Re: Discussion with Ian and Henri about HTML5+RDFa (part 2/2)

Manu, Henri,

I appreciate the effort of this discussion, though I disagree with much
of Henri's points (as I have in the past). More importantly, I think a
number of these suggestions would do significant damage to the effort of
embedding semantics in HTML, and to at least one important web design
principle. And *most* importantly: the time for finding compromise on
issues of personal taste has come and gone.

I'm bothered by this desire to redesign based on little evidence. The
idea of specifically *not* allowing follow-your-nose flies in the face
of much of W3C's work and the recent TAG publication on the
self-describing web. High load on a W3C web server (due to poor
implementations) is not evidence enough to undo a major design principle
of web architecture.

(I can certainly agree with issuing some implementation guidelines that
say "don't de-reference unless you need to.")

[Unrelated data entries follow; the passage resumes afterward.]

import Summits.QuantumFields.YangMills.Theorems.ColdStartUniversalityShenZhuZhuLinkSusceptibilitySU2
import Summits.Ventures.YMGap.Thresholds.LatticeBakryEmeryPoincare
import Summits.Ventures.YMGap.Thresholds.LatticeBakryEmeryWilson
import Summits.Ventures.YMGap.Thresholds.SharpWindow
import Literature.MathematicalPhysics.QuantumFieldTheory.WilsonEnergyConvexity
import HarnessLib

/-!
# Shen–Zhu–Zhu's Corollary 4.7 for EVERY `SU(N)` and EVERY dimension `d`: the susceptibility of the link field on every torus,
# `0 ≤ Σ_e Cov_{Λ_L,Nβ}(⟨Q_{e₀},E⟩, ⟨Q_e,E⟩) ≤ ‖E‖_F²/(N/2 − 4dN|β|)` for `|β| < 1/(8d)`; the named facts `shenZhuZhu_linkSusceptibility d N` for `N ≤ 2`

Seat `ym-line-csu-p1` (g39), route `ColdStartUniversality` of `Summits/QuantumFields/YangMills`, helper file G21 (fixed lattice, strong
coupling; `--supports stmt-QuantumFields-24809`).  G19 proved SZZ Cor. 4.7 for `SU(2)`, `d = 3` from the seat's own Bakry–Émery package.  This
file does it for ALL `N ≥ 1`, `d ≥ 1` from the kernel-checked MULTI-LINK BAKRY–ÉMERY POINCARÉ INEQUALITY of the venture `YMGap`
(`LatticeBakryEmery.poincare_gibbs_lipschitz`, with the venture's Hessian constant `WilsonHessianBound d N (4d)`, `HessianSharp.wilsonHessianBound_four_d`):

* §1 `torus_variance_le_of_linkLipschitz_sun` — the torus Poincaré inequality in Lipschitz form for 't Hooft-scaled `SU(N)` lattice Yang–Mills,
  every torus `(ℤ/L)^d`: `Var_{μ_{Λ_L,Nβ}}(f) ≤ (Σ_e L_e²)/(N/2 − 4dN|β|)` for smooth `f` that is `L_e`-Lipschitz in the link `e` (Frobenius
  distance).  Adapted from the venture leaf `Thresholds/SharpPoincare.lean` (`torus_variance_le`), which is NOT built on the farm; its imports are.
* §2 `linkLipschitz_linkFieldSum`, `linkLipschitz_linkField`, ★ `torus_linkFieldSum_variance_sun` (`Var(Σ_e ⟨Q_e,E⟩) ≤ |E⁺|‖E‖_F²/K`),
  `torus_linkField_variance_sun` (`Var(⟨Q_e,E⟩) ≤ ‖E‖_F²/K`), `K = N/2 − 4dN|β|`.
* §3 ★★★ `torus_linkSusceptibility_sun` — `0 ≤ Σ_e Cov_{Λ_L,Nβ}(⟨Q_{e₀},E⟩, ⟨Q_e,E⟩) ≤ ‖E‖_F²/K` for every `L`, `e₀`, `E` (G19's lattice symmetry
  `variance_sum_linkObs_eq`: translations and axis permutations act transitively on links); ★★ `torus_linkSusceptibility_offDiag_sun`.
* §4 ★★★ `szzLinkSusceptibilityBound_sun` — `SZZLinkSusceptibilityBound (fundamentalRep (Fin N)) d (Nβ) 2 K'` for every `0 < K' ≤ K` (SZZ print
  `γ = 2`; the tree's normalisation gives `1/K`); ★★★ `shenZhuZhu_linkSusceptibility_of_le_two` — the NAMED FACT `shenZhuZhu_linkSusceptibility d N`
  for `N ≤ 2` and every `d` (SZZ window `|β| < 1/(16(d−1)) ≤ 1/(8d)`, `K_S = N/2 − 8N(d−1)|β| ≤ K`; for `N ≤ 2` the `SO(N)` conjunct is vacuous since
  SZZ's threshold `1/(32(d−1)) − 1/(16N(d−1)) ≤ 0`).  For `N ≥ 3` the `SO(N)` conjunct needs the `SO(N)` Poincaré inequality, not in the tree.

THEOREMS ONLY, no definition, no sorry.  HONEST FRAMING: STRONG coupling (`|β| < 1/(8d)`), FIXED finite tori; a vendored LITERATURE statement is
discharged for `N ∈ {1, 2}` (all `d`); nothing at weak coupling / in the continuum, nothing `K`-uniform along the route's scaling
(`UniformColdStartMixing`, 24809, ASIDE, not restated); no crux, rung or summit statement is proved; the Yang–Mills mass gap is NOT proved.

References: H. Shen, R. Zhu, X. Zhu, CMP 400 (2023) 805–851 = arXiv:2204.12737, Cor. 4.7 (p. 20–21), Cor. 4.4 (4.11) [ShenZhuZhu2022];
D. Bakry, M. Émery, LNM 1123 (1985); Bakry–Gentil–Ledoux, Grundlehren 348, Prop. 4.8.1.
-/

set_option autoImplicit false

noncomputable section

namespace Summit.QuantumFields.YangMills.Theorems.ColdStartUniversality

open MeasureTheory ProbabilityTheory Finset Filter Set Function
open scoped BigOperators NNReal ENNReal Topology Matrix Matrix.Norms.Frobenius ContDiff
open Literature.MathematicalPhysics.QuantumFieldTheory
open Literature.MathematicalPhysics.QuantumLattice (fundamentalRep continuous_fundamentalRep fundamentalRep_apply)
open Literature.MathematicalPhysics.QuantumFieldTheory.SUNBakryEmery (SUN)
open Summit.Ventures.YMGap.LatticeBakryEmery (PSU Cfg emb emb_apply haarPi LinkLipschitz wilsonPot wilsonPot_mem_polySpace
  hessBound_wilsonPot contDiff_wilsonPot exp_neg_mul_wilsonAction_eq poincare_gibbs_lipschitz integrable_of_continuous_PSU continuous_restrict)
open Summit.Ventures.YMGap.HessianSharp (wilsonHessianBound_four_d)

universe u

/-! ## §1. The torus Poincaré inequality in Lipschitz form for every `SU(N)` and every `d` -/

section Torus

variable {d N L : ℕ} [NeZero L]

/-- ★★ **Torus Poincaré inequality, Lipschitz form, every `SU(N)`, every `d`** (Shen–Zhu–Zhu Cor. 4.4 (4.11) with the venture's sharp Hessian
constant `4d` in place of `8(d−1)`): for `K = N/2 − 4dN|β| > 0` (`|β| < 1/(8d)`), every torus `(ℤ/L)^d` and every smooth function `f` of the link
matrices that is `L_e`-Lipschitz in the link `e` (Frobenius distance), `Var_{μ_{Λ_L,Nβ}}(f) ≤ (Σ_e L_e²)/K`.  Kernel theorem (multi-link Bakry–Émery
Poincaré inequality `poincare_gibbs_lipschitz` of the venture `YMGap`); adapted from `Summits/Ventures/YMGap/Thresholds/SharpPoincare.lean`
(`torus_variance_le`, unbuilt leaf).  The Yang–Mills mass gap is NOT proved. [cite: ShenZhuZhu2022, Corollary 4.4 (4.11)] -/
theorem torus_variance_le_of_linkLipschitz_sun (hN : N ≠ 0) {β : ℝ} (hK : 0 < (N : ℝ) / 2 - N * |β| * (4 * d))
    {f : Cfg (Edge d L) N → ℝ} (hf : ContDiff ℝ ∞ f) {Lc : Edge d L → ℝ} (hL : ∀ e, 0 ≤ Lc e) (hLip : LinkLipschitz f Lc) :
    Var[fun U : GaugeConfig d L (SUN N) => f (emb U); wilsonMeasure (d := d) (L := L) (fundamentalRep (Fin N)) ((N : ℝ) * β)] ≤
      (∑ e, Lc e ^ 2) / ((N : ℝ) / 2 - N * |β| * (4 * d)) := by
  -- adapted from Summits/Ventures/YMGap/Thresholds/SharpPoincare.lean (`integral_wilsonMeasure_eq_div`, `torus_variance_le`)
  set μ := wilsonMeasure (d := d) (L := L) (fundamentalRep (Fin N)) ((N : ℝ) * β) with hμ
  set S := wilsonPot d N L β with hS
  set Z : ℝ := ∫ U, Real.exp (S (emb U)) ∂(haarPi (Edge d L) N) with hZ
  -- torus expectations as `e^S`-weighted product-Haar averages (the constant `e^{-N²β|P|}` cancels)
  have hrep : ∀ φ : PSU (Edge d L) N → ℝ,
      ∫ U, φ U ∂μ = (∫ U, Real.exp (S (emb U)) * φ U ∂(haarPi (Edge d L) N)) / Z := by
    intro φ
    have h := wilsonExpectation_eq_integral_div (d := d) (L := L) (fundamentalRep (Fin N))
      (continuous_fundamentalRep (n := Fin N)) ((N : ℝ) * β) φ
    unfold wilsonExpectation at h
    rw [hμ, h]
    set C : ℝ := Real.exp (-((N : ℝ) * β * N * Fintype.card (Plaquette d L))) with hC
    have hCpos : 0 < C := Real.exp_pos _
    have e1 : (fun U : GaugeConfig d L (SUN N) => φ U * Real.exp (-((N : ℝ) * β) * wilsonAction (fundamentalRep (Fin N)) U))
        = fun U => C * (Real.exp (S (emb U)) * φ U) := by
      funext U; rw [exp_neg_mul_wilsonAction_eq]; ring
    have e2 : (fun U : GaugeConfig d L (SUN N) => Real.exp (-((N : ℝ) * β) * wilsonAction (fundamentalRep (Fin N)) U))
        = fun U => C * Real.exp (S (emb U)) := by
      funext U; rw [exp_neg_mul_wilsonAction_eq]
    show (∫ U, φ U * Real.exp (-((N : ℝ) * β) * wilsonAction (fundamentalRep (Fin N)) U) ∂(haarPi (Edge d L) N)) /
        (∫ U, Real.exp (-((N : ℝ) * β) * wilsonAction (fundamentalRep (Fin N)) U) ∂(haarPi (Edge d L) N)) = _
    rw [e1, e2, integral_const_mul, integral_const_mul, mul_div_mul_left _ _ hCpos.ne']
  have hSc : Continuous fun U : PSU (Edge d L) N => S (emb U) := continuous_restrict (contDiff_wilsonPot β)
  have hZpos : 0 < Z := integral_exp_pos (integrable_of_continuous_PSU (Real.continuous_exp.comp hSc) _)
  have hφc : Continuous fun U : PSU (Edge d L) N => f (emb U) := continuous_restrict hf
  set m : ℝ := (∫ U, Real.exp (S (emb U)) * f (emb U) ∂(haarPi (Edge d L) N)) / Z with hm
  have hmean : ∫ U, f (emb U) ∂μ = m := hrep _
  have hvar : Var[fun U => f (emb U); μ] =
      (∫ U, Real.exp (S (emb U)) * (f (emb U) - m) ^ 2 ∂(haarPi (Edge d L) N)) / Z := by
    rw [variance_eq_integral hφc.measurable.aemeasurable]
    simp only [hmean]
    exact hrep _
  have hP := poincare_gibbs_lipschitz (ι := Edge d L) hN (wilsonPot_mem_polySpace β)
    (hessBound_wilsonPot (wilsonHessianBound_four_d d N) β) hK hf hL hLip
  rw [hvar, div_le_div_iff₀ hZpos hK, mul_comm]
  exact hP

On the issue of cut-and-paste: Creative Commons is, to my knowledge, the
biggest publisher of RDFa, and we haven't had much trouble getting users
to copy and paste proper RDFa. It's also been no problem getting folks
to add more complex ideas, like attribution name and URL (in fact, many
are pressing us to add more to our vocabulary, and we're being very
careful to do that only after serious consideration.)

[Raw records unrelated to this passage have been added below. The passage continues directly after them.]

/- WIDTH seat `ym-line-cbag-p1-w3` (prover-ym-line-cbag-p1-w3-g16-0), LINE 7 `GlueballBandRecursion`, in support of ⟨stmt-QuantumFields-22957⟩
`OneParticleBlochSymbolFamily`: Löwdin orthonormalisation, part 2a — the binomial series of `(1 + x)^{-1/2}` in a complete normed algebra
(the analytic engine behind "symmetric orthonormalisation preserves localisation", used by `…LowdinLocalisation`).  Route-independent;
definition-free; a helper. -/
import Mathlib.RingTheory.Binomial
import Mathlib.Analysis.Normed.Ring.InfiniteSum
import Mathlib.Analysis.SpecificLimits.Normed

/-!
# Route `GlueballBandRecursion`, item `OneParticleBlochSymbolFamily` (stmt-QuantumFields-22957): the inverse-square-root series

For `x` in a complete normed `ℝ`-algebra with `‖x‖ < 1`, the binomial series `r = Σ_k b_k x^k`, `b_k = binom(−1/2, k)`
(`Ring.choose (-(1/2) : ℝ) k`), converges absolutely, satisfies `r·r·(1 + x) = 1 = (1 + x)·r·r` (so `r = (1 + x)^{−1/2}` whenever
square roots are unique), and `‖r − 1‖ ≤ ‖x‖/(1 − ‖x‖)`.  The two scalar inputs: `|b_k| ≤ 1` (`abs_choose_neg_half_le_one`, from the
ratio recurrence `(k+1) b_{k+1} = b_k (−1/2 − k)`) and the Vandermonde convolution `Σ_{i+j=n} b_i b_j = binom(−1, n) = (−1)^n`
(`sum_antidiagonal_choose_neg_half`, Mathlib's `Ring.add_choose_eq`).  Applied in `…LowdinLocalisation` to the Gram matrix `1 + ε` of a
covariant family of dressed excitations in the row-sum (`ℓ^∞`-operator) norm: the Löwdin weights `(1 + ε)^{−1/2}` inherit the
smallness and the off-diagonal decay of `ε`.

Sources: folklore (Newton's binomial series; Löwdin 1950).  HONEST FRAMING.  Elementary analysis; nothing about item 22957, the rung
`ColdDoublingRecursionStrongCoupling` or the Yang–Mills mass gap is proved or advanced here.
-/

set_option autoImplicit false

noncomputable section

open Finset Filter Topology

namespace Summit.QuantumFields.YangMills.Theorems.GlueballBandRecursion.Lowdin

/-! ### §1 The binomial coefficients `binom(−1/2, k)` -/

/-- Ratio recurrence of the generalised binomial coefficients over `ℝ`: `(n + 1)·binom(r, n+1) = binom(r, n)·(r − n)`. [folklore] -/
theorem succ_mul_choose_succ (r : ℝ) (n : ℕ) :
    ((n : ℝ) + 1) * Ring.choose r (n + 1) = Ring.choose r n * (r - n) := by
  have h := Ring.choose_smul_choose r (Nat.le_succ n)
  rw [Nat.choose_succ_self_right, show n.succ - n = 1 from by omega, Ring.choose_one_right, nsmul_eq_mul] at h
  push_cast at h
  exact h

/-- `|binom(−1/2, k)| ≤ 1` (the ratios `|−1/2 − k|/(k + 1)` are `≤ 1`). [folklore] -/
theorem abs_choose_neg_half_le_one (n : ℕ) : |Ring.choose (-(1 / 2 : ℝ)) n| ≤ 1 := by
  induction n with
  | zero => rw [Ring.choose_zero_right, abs_one]
  | succ n ih =>
    have h := succ_mul_choose_succ (-(1 / 2 : ℝ)) n
    have hn : (0 : ℝ) < n + 1 := by positivity
    have h1 : Ring.choose (-(1 / 2 : ℝ)) (n + 1) = Ring.choose (-(1 / 2 : ℝ)) n * (-(1 / 2) - n) / (n + 1) := by
      rw [eq_div_iff hn.ne', mul_comm]
      exact h
    have h2 : |(-(1 / 2 : ℝ)) - n| ≤ n + 1 := by
      rw [abs_le]
      constructor <;> linarith [n.cast_nonneg (α := ℝ)]
    rw [h1, abs_div, abs_mul, abs_of_pos hn, div_le_one hn]
    calc |Ring.choose (-(1 / 2 : ℝ)) n| * |(-(1 / 2 : ℝ)) - n| ≤ 1 * (n + 1) :=
          mul_le_mul ih h2 (abs_nonneg _) zero_le_one
      _ = n + 1 := one_mul _

/-- **Vandermonde at `−1/2`**: `Σ_{i+j=n} binom(−1/2, i)·binom(−1/2, j) = binom(−1, n) = (−1)^n` — the square of the series of
`(1 + x)^{−1/2}` is the geometric series of `(1 + x)^{−1}`. [folklore] -/
theorem sum_antidiagonal_choose_neg_half (n : ℕ) :
    ∑ ij ∈ antidiagonal n, Ring.choose (-(1 / 2 : ℝ)) ij.1 * Ring.choose (-(1 / 2 : ℝ)) ij.2 = (-1) ^ n := by
  rw [← Ring.add_choose_eq n (Commute.all _ _), show (-(1 / 2 : ℝ)) + -(1 / 2) = -1 by norm_num, Ring.choose_neg,
    show (1 : ℝ) + n - 1 = n by ring, Ring.choose_natCast, Nat.choose_self, Nat.cast_one, Units.smul_def, zsmul_eq_mul,
    mul_one]
  exact Int.cast_negOnePow_natCast ℝ n

/-! ### §2 The series `Σ_k binom(−1/2, k) x^k` in a complete normed algebra -/

section Series

variable {A : Type*} [NormedRing A] [NormedAlgebra ℝ A]

/-- Termwise bound `‖b_k x^k‖ ≤ max(1, ‖1‖)·‖x‖^k`. -/
theorem norm_choose_smul_pow_le (x : A) (k : ℕ) :
    ‖Ring.choose (-(1 / 2 : ℝ)) k • x ^ k‖ ≤ max 1 ‖(1 : A)‖ * ‖x‖ ^ k := by
  rcases Nat.eq_zero_or_pos k with rfl | hk
  · rw [Ring.choose_zero_right, one_smul, pow_zero, pow_zero, mul_one]
    exact le_max_right _ _
  · calc ‖Ring.choose (-(1 / 2 : ℝ)) k • x ^ k‖ ≤ ‖Ring.choose (-(1 / 2 : ℝ)) k‖ * ‖x ^ k‖ := norm_smul_le _ _
      _ ≤ 1 * ‖x‖ ^ k :=
          mul_le_mul (by rw [Real.norm_eq_abs]; exact abs_choose_neg_half_le_one k) (norm_pow_le' x hk)
            (norm_nonneg _) zero_le_one
      _ ≤ max 1 ‖(1 : A)‖ * ‖x‖ ^ k := by
          rw [one_mul]
          exact le_mul_of_one_le_left (pow_nonneg (norm_nonneg _) _) (le_max_left _ _)

/-- For `k ≥ 1` the sharper `‖b_k x^k‖ ≤ ‖x‖^k`. -/
theorem norm_choose_smul_pow_le' (x : A) {k : ℕ} (hk : 0 < k) :
    ‖Ring.choose (-(1 / 2 : ℝ)) k • x ^ k‖ ≤ ‖x‖ ^ k := by
  calc ‖Ring.choose (-(1 / 2 : ℝ)) k • x ^ k‖ ≤ ‖Ring.choose (-(1 / 2 : ℝ)) k‖ * ‖x ^ k‖ := norm_smul_le _ _
    _ ≤ 1 * ‖x‖ ^ k :=
        mul_le_mul (by rw [Real.norm_eq_abs]; exact abs_choose_neg_half_le_one k) (norm_pow_le' x hk)
          (norm_nonneg _) zero_le_one
    _ = ‖x‖ ^ k := one_mul _

/-- Absolute convergence of the series for `‖x‖ < 1`. -/
theorem summable_norm_choose_smul_pow (x : A) (hx : ‖x‖ < 1) :
    Summable (fun k => ‖Ring.choose (-(1 / 2 : ℝ)) k • x ^ k‖) :=
  Summable.of_nonneg_of_le (fun _ => norm_nonneg _) (norm_choose_smul_pow_le x)
    ((summable_geometric_of_lt_one (norm_nonneg _) hx).mul_left _)

/-- Each term commutes with `x`, hence so does the series. -/
theorem commute_series (x : A) :
    Commute x (∑' k, Ring.choose (-(1 / 2 : ℝ)) k • x ^ k) :=
  Commute.tsum_right x fun k => ((Commute.refl x).pow_right k).smul_right _

variable [CompleteSpace A]

/-- Convergence of the series for `‖x‖ < 1`. -/
theorem summable_choose_smul_pow (x : A) (hx : ‖x‖ < 1) :
    Summable (fun k => Ring.choose (-(1 / 2 : ℝ)) k • x ^ k) :=
  (summable_norm_choose_smul_pow x hx).of_norm

/-- **The square of the inverse-square-root series is the geometric series**: `r·r = Σ_n (−x)^n` (Cauchy product + Vandermonde). -/
theorem series_mul_self (x : A) (hx : ‖x‖ < 1) :
    (∑' k, Ring.choose (-(1 / 2 : ℝ)) k • x ^ k) * (∑' k, Ring.choose (-(1 / 2 : ℝ)) k • x ^ k) = ∑' n, (-x) ^ n := by
  rw [tsum_mul_tsum_eq_tsum_sum_antidiagonal_of_summable_norm (summable_norm_choose_smul_pow x hx)
    (summable_norm_choose_smul_pow x hx)]
  refine tsum_congr fun n => ?_
  have h : ∀ ij ∈ antidiagonal n, (Ring.choose (-(1 / 2 : ℝ)) ij.1 • x ^ ij.1) * (Ring.choose (-(1 / 2 : ℝ)) ij.2 • x ^ ij.2) =
      (Ring.choose (-(1 / 2 : ℝ)) ij.1 * Ring.choose (-(1 / 2 : ℝ)) ij.2) • x ^ n := by
    intro ij hij
    rw [smul_mul_smul_comm, ← pow_add, mem_antidiagonal.1 hij]
  rw [Finset.sum_congr rfl h, ← Finset.sum_smul, sum_antidiagonal_choose_neg_half, ← smul_pow, neg_one_smul]

/-- **`r·r·(1 + x) = 1 = (1 + x)·(r·r)`** for the series `r = Σ_k binom(−1/2, k) x^k`, `‖x‖ < 1`. -/
theorem series_mul_self_mul_one_add (x : A) (hx : ‖x‖ < 1) :
    (∑' k, Ring.choose (-(1 / 2 : ℝ)) k • x ^ k) * (∑' k, Ring.choose (-(1 / 2 : ℝ)) k • x ^ k) * (1 + x) = 1 ∧
      (1 + x) * ((∑' k, Ring.choose (-(1 / 2 : ℝ)) k • x ^ k) * (∑' k, Ring.choose (-(1 / 2 : ℝ)) k • x ^ k)) = 1 := by
  rw [series_mul_self x hx]
  have h : ‖-x‖ < 1 := by rwa [norm_neg]
  have h1 := geom_series_mul_neg (-x) h
  have h2 := mul_neg_geom_series (-x) h
  rw [sub_neg_eq_add] at h1 h2
  exact ⟨h1, h2⟩

/-- **Smallness**: `‖r − 1‖ ≤ ‖x‖/(1 − ‖x‖)` (the tail `Σ_{k ≥ 1} ‖x‖^k`). -/
theorem norm_series_sub_one_le (x : A) (hx : ‖x‖ < 1) :
    ‖(∑' k, Ring.choose (-(1 / 2 : ℝ)) k • x ^ k) - 1‖ ≤ ‖x‖ / (1 - ‖x‖) := by
  have hs := summable_choose_smul_pow x hx
  rw [hs.tsum_eq_zero_add, Ring.choose_zero_right, one_smul, pow_zero, add_sub_cancel_left]
  have hg : HasSum (fun k : ℕ => ‖x‖ ^ (k + 1)) (‖x‖ * (1 - ‖x‖)⁻¹) := by
    have h := (hasSum_geometric_of_lt_one (norm_nonneg x) hx).mul_left ‖x‖
    refine h.congr_fun fun k => ?_
    rw [pow_succ']
  rw [div_eq_mul_inv]
  exact tsum_of_norm_bounded hg fun k => norm_choose_smul_pow_le' x k.succ_pos

end Series

end Summit.QuantumFields.YangMills.Theorems.GlueballBandRecursion.Lowdin

end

The use case where someone copies and pastes partial HTML+RDFa from
someone's existing web site and gets upset doesn't ring true: the same
"problem" occurs in a much worse way with CSS, and no one seems to be
too upset about that. In addition, in a lot of cases where it *would*
make sense to copy and paste a chunk of HTML from one site to another
(Creative Commons, widgets, etc...), the prefixes are declared in the
same block of markup anyways.

It appears it mostly comes down to:

> Henri was certainly sympathetic to embedding semantics in HTML for
> everyone that needed the functionality (not just the 80% that
> Microformats addresses) in HTML. He believes that removing CURIEs would
> go a long way towards addressing his concern with the way RDFa is
> currently implemented.

Removing CURIEs is not an option at this point, given the existing
standard, the existing deployment (by folks including Yahoo),
backwards-incompatibility, and the lack of evidence for needing such a
change at this point.

If we were only a few months into designing RDFa with no implementations
or deployments, this discussion would make sense, as would some attempt
at finding a compromise based on personal taste.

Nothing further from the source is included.